Неясное предчувствие разбудило Лили на рассвете. Здесь, где не надо никуда торопиться и нечего опасаться, она позволяла себе, впервые за долгое время, спать допоздна. Будильник показывал шесть утра, Джеймс еще крепко спал. Не удержавшись, она погладила его по волосам, Джеймс шумно выдохнул, но не проснулся. Лили перевела взгляд на маленькую прикроватную тумбочку и заметила лежащий на ней конверт, подписанный летящим почерком с многочисленными завитками. Всего одно слово – «Лили». То ли указание на авторство письма, то ли – на адресата.

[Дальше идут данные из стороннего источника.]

import Literature.Probability.LatticeModels.GriffithsMonotonicity
import Literature.Probability.LatticeModels.GibbsSpecificationProofs
import Literature.Probability.LatticeModels.GibbsSpecificationDLRProofs
import HarnessLib

/-!
# Covariance of the Ising finite-volume measures and Gibbs measures under graph automorphisms

Topic `Probability/LatticeModels`. Georgii–Higuchi 2000, §2 (p. 3): "We will also use a class of
transformations of `Ω` which preserve the Ising Hamiltonian, and thereby the class `𝒢` of Gibbs
measures. These transformations are the spin-flip …, the translations …, and the reflections in
lines `ℓ` through lattice sites … All these reflections act canonically on `Ω`." This file treats
all **graph automorphisms** `φ : G ≃g G` of a locally finite graph at once (translations,
reflections and rotations of `ℤ^d` included); the spin flip is `IsingGibbsFlip`.

* `configRelabel φ` — the action `(R_φ σ)(y) = σ(φ⁻¹ y)` of a bijection of sites on configurations,
  a measurable equivalence (Mathlib `MeasurableEquiv.arrowCongr'`; for `φ = Site.shift v` this is
  the tree's `configShift v`);
* `isingHamiltonian_fixed_relabel`, `isingExpect_fixed_relabel`, `isingMeasure_fixed_map_relabel`
  — `μ^{R_φ η}_{φ(Λ);β,h} = μ^η_{Λ;β,h} ∘ R_φ⁻¹` (Friedli–Velenik 2017, §3.1 with Exercise 6.21:
  the Ising specification is invariant under the lattice symmetries);
* `isingSpecification_relabel_apply`, **`IsGibbsMeasure.map_configRelabel`** — `𝒢(β, h)` is
  invariant: `μ ∈ 𝒢 ⇒ μ ∘ R_φ⁻¹ ∈ 𝒢` (Georgii 2011, §5.1 / Georgii–Higuchi 2000, §2 p. 3).

## References

* H.-O. Georgii, Y. Higuchi, J. Math. Phys. 41 (2000) 1153–1169, §2, p. 3 [GeorgiiHiguchi2000].
* S. Friedli, Y. Velenik, *Statistical Mechanics of Lattice Systems*, CUP 2017, §3.1 and
  Exercise 6.21 [FriedliVelenik2017].
-/

noncomputable section

open MeasureTheory Finset

namespace Literature.Probability.LatticeModels

variable {V : Type*}

/-! ### Relabelling configurations along a bijection of sites -/

/-- The action of a bijection `φ` of sites on spin configurations, `(configRelabel φ σ) y =
σ (φ⁻¹ y)`, as a measurable equivalence of `{±1}^V` (Georgii–Higuchi 2000, §2, p. 3: the lattice
transformations "act canonically on `Ω`"; Mathlib `MeasurableEquiv.arrowCongr'`). [cite: GeorgiiHiguchi2000, §2 p. 3] -/
def configRelabel (φ : V ≃ V) : SpinConfig V ≃ᵐ SpinConfig V :=
  MeasurableEquiv.arrowCongr' φ (MeasurableEquiv.refl ℤˣ)

/-- `configRelabel φ σ = σ ∘ φ⁻¹`. [cite: GeorgiiHiguchi2000, §2 p. 3] -/
theorem configRelabel_eq_comp_symm (φ : V ≃ V) (σ : SpinConfig V) :
    configRelabel φ σ = σ ∘ φ.symm := rfl

/-- `(configRelabel φ σ) y = σ (φ⁻¹ y)`. [cite: GeorgiiHiguchi2000, §2 p. 3] -/
@[simp] theorem configRelabel_apply (φ : V ≃ V) (σ : SpinConfig V) (y : V) :
    configRelabel φ σ y = σ (φ.symm y) := rfl

/-- `(configRelabel φ σ) (φ x) = σ x`. [cite: GeorgiiHiguchi2000, §2 p. 3] -/
@[simp] theorem configRelabel_apply_apply (φ : V ≃ V) (σ : SpinConfig V) (x : V) :
    configRelabel φ σ (φ x) = σ x := by
  simp

/-- The spin at `φ x` of the relabelled configuration is the spin at `x`. [cite: GeorgiiHiguchi2000, §2 p. 3] -/
@[simp] theorem spinAt_apply_configRelabel (φ : V ≃ V) (σ : SpinConfig V) (x : V) :
    spinAt (φ x) (configRelabel φ σ) = spinAt x σ := by
  simp [spinAt]

/-- Membership in the image volume: `y ∈ φ(Λ) ↔ φ⁻¹ y ∈ Λ`. [folklore] -/
theorem mem_map_toEmbedding_iff (φ : V ≃ V) (Λ : Finset V) (y : V) :
    y ∈ Λ.map φ.toEmbedding ↔ φ.symm y ∈ Λ :=
  Finset.mem_map_equiv

/-! ### Covariance of the finite-volume objects under graph automorphisms -/

section FiniteVolume

variable (G : SimpleGraph V) [DecidableEq V] [G.LocallyFinite]

/-- The edges touching the image volume are the images of the edges touching the volume:
`ℰ^b_{φ(Λ)} = φ(ℰ^b_Λ)` for a graph automorphism `φ` (Friedli–Velenik 2017, §3.1). [cite: FriedliVelenik2017, §3.1] -/
theorem edgesTouching_map_iso (φ : G ≃g G) (Λ : Finset V) :
    edgesTouching G (Λ.map φ.toEquiv.toEmbedding) =
      (edgesTouching G Λ).map ⟨Sym2.map φ, Sym2.map.injective φ.injective⟩ := by
  ext e
  rw [mem_edgesTouching_iff, Finset.mem_map]
  simp only [Function.Embedding.coeFn_mk]
  induction e using Sym2.ind with
  | _ a b =>
    constructor
    · rintro ⟨hadj, x, hx, hxe⟩
      rw [mem_map_toEmbedding_iff] at hx
      have hadj' : G.Adj (φ.symm a) (φ.symm b) :=
        (φ.symm.map_adj_iff).2 ((SimpleGraph.mem_edgeSet _).1 hadj)
      refine ⟨s(φ.symm a, φ.symm b), ?_, ?_⟩
      · rw [mem_edgesTouching_iff]
        refine ⟨(SimpleGraph.mem_edgeSet _).2 hadj', φ.symm x, hx, ?_⟩
        rcases Sym2.mem_iff.1 hxe with rfl | rfl
        · exact Sym2.mem_mk_left _ _
        · exact Sym2.mem_mk_right _ _
      · rw [Sym2.map_mk]
        show s(φ (φ.symm a), φ (φ.symm b)) = s(a, b)
        rw [RelIso.apply_symm_apply, RelIso.apply_symm_apply]
    · rintro ⟨e₀, he₀, he⟩
      induction e₀ using Sym2.ind with
      | _ a₀ b₀ =>
        rw [mem_edgesTouching_iff] at he₀
        obtain ⟨hadj₀, x₀, hx₀, hx₀e⟩ := he₀
        have hadj' : G.Adj (φ a₀) (φ b₀) := (φ.map_adj_iff).2 ((SimpleGraph.mem_edgeSet _).1 hadj₀)
        rw [Sym2.map_mk] at he
        rw [← he]
        refine ⟨(SimpleGraph.mem_edgeSet _).2 hadj', φ x₀, ?_, ?_⟩
        · rw [mem_map_toEmbedding_iff]
          show φ.toEquiv.symm (φ x₀) ∈ Λ
          rw [show φ.toEquiv.symm (φ x₀) = x₀ from φ.toEquiv.symm_apply_apply x₀]
          exact hx₀
        · rcases Sym2.mem_iff.1 hx₀e with rfl | rfl
          · exact Sym2.mem_mk_left _ _
          · exact Sym2.mem_mk_right _ _

/-- **The fixed-boundary Hamiltonian is covariant**: `ℋ_{φ(Λ);h}(R_φ σ) = ℋ_{Λ;h}(σ)` for a graph
automorphism `φ` (the boundary condition does not enter the fixed-boundary Hamiltonian, only the
glued configuration) (Friedli–Velenik 2017, §3.1, eq. (3.6)). [cite: FriedliVelenik2017, §3.1] -/
theorem isingHamiltonian_fixed_relabel (φ : G ≃g G) (Λ : Finset V) (h : ℝ)
    (η η' : SpinConfig V) (σ : SpinConfig V) :
    isingHamiltonian G (Λ.map φ.toEquiv.toEmbedding) h (.fixed η') (configRelabel φ.toEquiv σ) =
      isingHamiltonian G Λ h (.fixed η) σ := by
  have h1 : ∑ e ∈ (edgesTouching G Λ).map ⟨Sym2.map φ, Sym2.map.injective φ.injective⟩,
        bondSpin (configRelabel φ.toEquiv σ) e = ∑ e ∈ edgesTouching G Λ, bondSpin σ e := by
    simp only [Finset.sum_map, Function.Embedding.coeFn_mk]
    refine Finset.sum_congr rfl fun e _ => ?_
    induction e using Sym2.ind with
    | _ a b =>
      rw [Sym2.map_mk, bondSpin_mk, bondSpin_mk]
      exact congrArg₂ (· * ·) (spinAt_apply_configRelabel φ.toEquiv σ a)
        (spinAt_apply_configRelabel φ.toEquiv σ b)
  have h2 : ∑ x ∈ Λ.map φ.toEquiv.toEmbedding, spinAt x (configRelabel φ.toEquiv σ) =
      ∑ x ∈ Λ, spinAt x σ := by
    simp only [Finset.sum_map, Equiv.coe_toEmbedding]
    exact Finset.sum_congr rfl fun x _ => spinAt_apply_configRelabel φ.toEquiv σ x
  simp only [isingHamiltonian, interactionEdges_fixed]
  rw [edgesTouching_map_iso, h1, h2]

/-- **Covariance of fixed-boundary expectations**: `⟨F⟩^{R_φ η}_{φ(Λ);β,h} = ⟨F ∘ R_φ⟩^{η}_{Λ;β,h}`
for measurable `F` and a graph automorphism `φ` (reindex the Boltzmann sum by
`τ ↦ τ ∘ φ⁻¹`; Friedli–Velenik 2017, §3.1, eq. (3.8), and Exercise 6.21). [cite: FriedliVelenik2017, §3.1] -/
theorem isingExpect_fixed_relabel (φ : G ≃g G) (Λ : Finset V) (β h : ℝ) (η : SpinConfig V)
    {F : SpinConfig V → ℝ} (hF : Measurable F) :
    isingExpect G (Λ.map φ.toEquiv.toEmbedding) β h (.fixed (configRelabel φ.toEquiv η)) F =
      isingExpect G Λ β h (.fixed η) (F ∘ configRelabel φ.toEquiv) := by
  set Λ' := Λ.map φ.toEquiv.toEmbedding with hΛ'
  set R := configRelabel φ.toEquiv with hR
  have hmem : ∀ {y : V}, y ∈ Λ' → φ.toEquiv.symm y ∈ Λ := fun hy => by
    rwa [hΛ', mem_map_toEmbedding_iff] at hy
  have hmem' : ∀ {x : V}, x ∈ Λ → φ.toEquiv x ∈ Λ' := fun {x} hx => by
    rw [hΛ', mem_map_toEmbedding_iff, Equiv.symm_apply_apply]
    exact hx
  let e : (Λ → ℤˣ) ≃ (Λ' → ℤˣ) :=
    { toFun := fun τ y => τ ⟨φ.toEquiv.symm y.1, hmem y.2⟩
      invFun := fun τ' x => τ' ⟨φ.toEquiv x.1, hmem' x.2⟩
      left_inv := fun τ => funext fun x => by
        simp only
        congr 1
        exact Subtype.ext (φ.toEquiv.symm_apply_apply x.1)
      right_inv := fun τ' => funext fun y => by
        simp only
        congr 1
        exact Subtype.ext (φ.toEquiv.apply_symm_apply y.1) }
  have hglue : ∀ τ : Λ → ℤˣ, glue Λ' (e τ) (.fixed (R η)) = R (glue Λ τ (.fixed η)) := by
    intro τ
    funext y
    by_cases hy : y ∈ Λ'
    · rw [glue_apply_of_mem _ _ _ hy, hR, configRelabel_apply, glue_apply_of_mem _ _ _ (hmem hy)]
      rfl
    · have hy' : φ.toEquiv.symm y ∉ Λ := fun h' => hy (by
        have := hmem' h'
        rwa [Equiv.apply_symm_apply] at this)
      rw [glue_apply_of_notMem _ _ _ hy, hR, BoundaryCondition.outside_fixed, configRelabel_apply,
        configRelabel_apply, glue_apply_of_notMem _ _ _ hy', BoundaryCondition.outside_fixed]
  have hw : ∀ τ : Λ → ℤˣ, isingWeight G Λ' β h (.fixed (R η)) (e τ) =
      isingWeight G Λ β h (.fixed η) τ := by
    intro τ
    rw [isingWeight, isingWeight, hglue, hΛ', hR, isingHamiltonian_fixed_relabel G φ Λ h η]
  have hFm : Measurable (F ∘ R) := hF.comp R.measurable
  rw [isingExpect_eq_sum_div _ _ _ _ β hF, isingExpect_eq_sum_div _ _ _ _ β hFm,
    isingPartitionFunction, isingPartitionFunction, ← Equiv.sum_comp e, ← Equiv.sum_comp e]
  simp only [hw, hglue, Function.comp_apply]

/-- **Covariance of the finite-volume Gibbs measures**: `μ^{R_φ η}_{φ(Λ);β,h} = μ^η_{Λ;β,h} ∘ R_φ⁻¹`
(Friedli–Velenik 2017, Exercise 6.21: invariance of the Ising specification under lattice
symmetries). [cite: FriedliVelenik2017, §3.1] -/
theorem isingMeasure_fixed_map_relabel (φ : G ≃g G) (Λ : Finset V) (β h : ℝ) (η : SpinConfig V) :
    (isingMeasure G Λ β h (.fixed η)).map (configRelabel φ.toEquiv) =
      isingMeasure G (Λ.map φ.toEquiv.toEmbedding) β h (.fixed (configRelabel φ.toEquiv η)) := by
  set R := configRelabel φ.toEquiv with hR
  haveI : IsProbabilityMeasure ((isingMeasure G Λ β h (.fixed η)).map R) :=
    Measure.isProbabilityMeasure_map R.measurable.aemeasurable
  ext A hA
  have hind : Measurable (A.indicator (1 : SpinConfig V → ℝ)) := measurable_one.indicator hA
  have h1 : ((isingMeasure G Λ β h (.fixed η)).map R).real A =
      (isingMeasure G (Λ.map φ.toEquiv.toEmbedding) β h (.fixed (R η))).real A := by
    rw [← integral_indicator_one hA, ← integral_indicator_one hA, integral_map_equiv]
    have := isingExpect_fixed_relabel G φ Λ β h η hind
    simp only [isingExpect] at this
    rw [this]
    rfl
  rw [measureReal_def, measureReal_def, ENNReal.toReal_eq_toReal_iff' (measure_ne_top _ _)
    (measure_ne_top _ _)] at h1
  exact h1

/-- **Covariance of the Ising specification**: `γ_{φ(Λ)}(A | R_φ η) = γ_Λ(R_φ⁻¹ A | η)`. [cite: FriedliVelenik2017, §3.1] -/
theorem isingSpecification_relabel_apply (φ : G ≃g G) (β h : ℝ) (Λ : Finset V) (η : SpinConfig V)
    {A : Set (SpinConfig V)} (hA : MeasurableSet A) :
    isingSpecification G β h (Λ.map φ.toEquiv.toEmbedding) (configRelabel φ.toEquiv η) A =
      isingSpecification G β h Λ η (configRelabel φ.toEquiv ⁻¹' A) := by
  rw [isingSpecification_apply, isingSpecification_apply, ← isingMeasure_fixed_map_relabel,
    Measure.map_apply (configRelabel φ.toEquiv).measurable hA]

variable [Countable V]

/-- **`𝒢(β, h)` is invariant under graph automorphisms** (Georgii–Higuchi 2000, §2, p. 3: the
lattice symmetries "preserve the Ising Hamiltonian, and thereby the class `𝒢` of Gibbs measures";
Georgii 2011, §5.1): if `μ` is a Gibbs measure for the Ising specification of `G`, so is
`μ ∘ R_φ⁻¹`. Proof: for a volume `Λ'` write `Λ' = φ(Λ)` with `Λ = φ⁻¹(Λ')`; then
`∫ γ_{Λ'}(A|η') (μ∘R⁻¹)(dη') = ∫ γ_{φ(Λ)}(A | R η) μ(dη) = ∫ γ_Λ(R⁻¹A|η) μ(dη) = μ(R⁻¹ A)`. [cite: GeorgiiHiguchi2000, §2 p. 3] -/
theorem IsGibbsMeasure.map_configRelabel (φ : G ≃g G) {β h : ℝ} {μ : Measure (SpinConfig V)}
    (hμ : IsGibbsMeasure (isingSpecification G β h) μ) :
    IsGibbsMeasure (isingSpecification G β h) (μ.map (configRelabel φ.toEquiv)) := by
  haveI := hμ.isProbabilityMeasure
  set R := configRelabel φ.toEquiv with hR
  have hγ : IsSpecification (isingSpecification G β h) := isSpecification_isingSpecification_holds G β h
  refine ⟨Measure.isProbabilityMeasure_map R.measurable.aemeasurable, fun Λ' A hA => ?_⟩
  -- `Λ' = φ(Λ)` with `Λ = φ⁻¹(Λ')`
  set Λ : Finset V := Λ'.map φ.symm.toEquiv.toEmbedding with hΛ
  have hΛ' : Λ' = Λ.map φ.toEquiv.toEmbedding := by
    rw [hΛ, Finset.map_map]
    have : φ.symm.toEquiv.toEmbedding.trans φ.toEquiv.toEmbedding = Function.Embedding.refl V := by
      ext x
      exact φ.toEquiv.apply_symm_apply x
    rw [this, Finset.map_refl]
  rw [lintegral_map (hγ.measurable_coe Λ' hA) R.measurable, Measure.map_apply R.measurable hA]
  have hpt : ∀ η, isingSpecification G β h Λ' (R η) A =
      isingSpecification G β h Λ η (R ⁻¹' A) := fun η => by
    rw [hΛ', hR, isingSpecification_relabel_apply G φ β h Λ η hA]
  simp_rw [hpt]
  exact hμ.2 Λ (R ⁻¹' A) (R.measurable hA)

end FiniteVolume

end Literature.Probability.LatticeModels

Открывая конверт Лили уже догадывалась, от кого это послание. Она подсознательно ждала этого письма со дня своего появления здесь. Первое, первое письмо из пяти.
«Здравствуй!
Я хотела написать тебе, что у нас все в порядке. У нас – это у меня и у Гарри. Он такой славный мальчик! Именно такой, каким ты себе его представляла – внешность Джеймса, а характер больше похож на твой. Только он намного, намного сильнее, чем ты (уж прости, что пишу так). Солнечный львенок, который верит в этот мир, который не знает, что такое озлобленность и недоверие. Не волнуйся – я не оставляю его ни на минуту. В его снах – пою ему колыбельные и рассказываю о Джеймсе, в реальном мире – даю почувствовать свое тепло, свою заботу.
Не скажу, что детство его было безоблачно – ты ведь и сама знаешь, в каком мире он живет. Но он со всем справился, со всем! Мы победили – все мы, все магическое сообщество, весь мир. Не волнуйся, Лили, теперь за ним есть кому присмотреть. Рядом с ним – верные друзья и любимая девушка. Она так похожа на тебя в молодости! Такая же рыжая и отважная, так же верит в людей. Настоящая гриффиндорка. И твою внучку будут звать точно так же, как и тебя. И она тоже будет рыжей и храброй.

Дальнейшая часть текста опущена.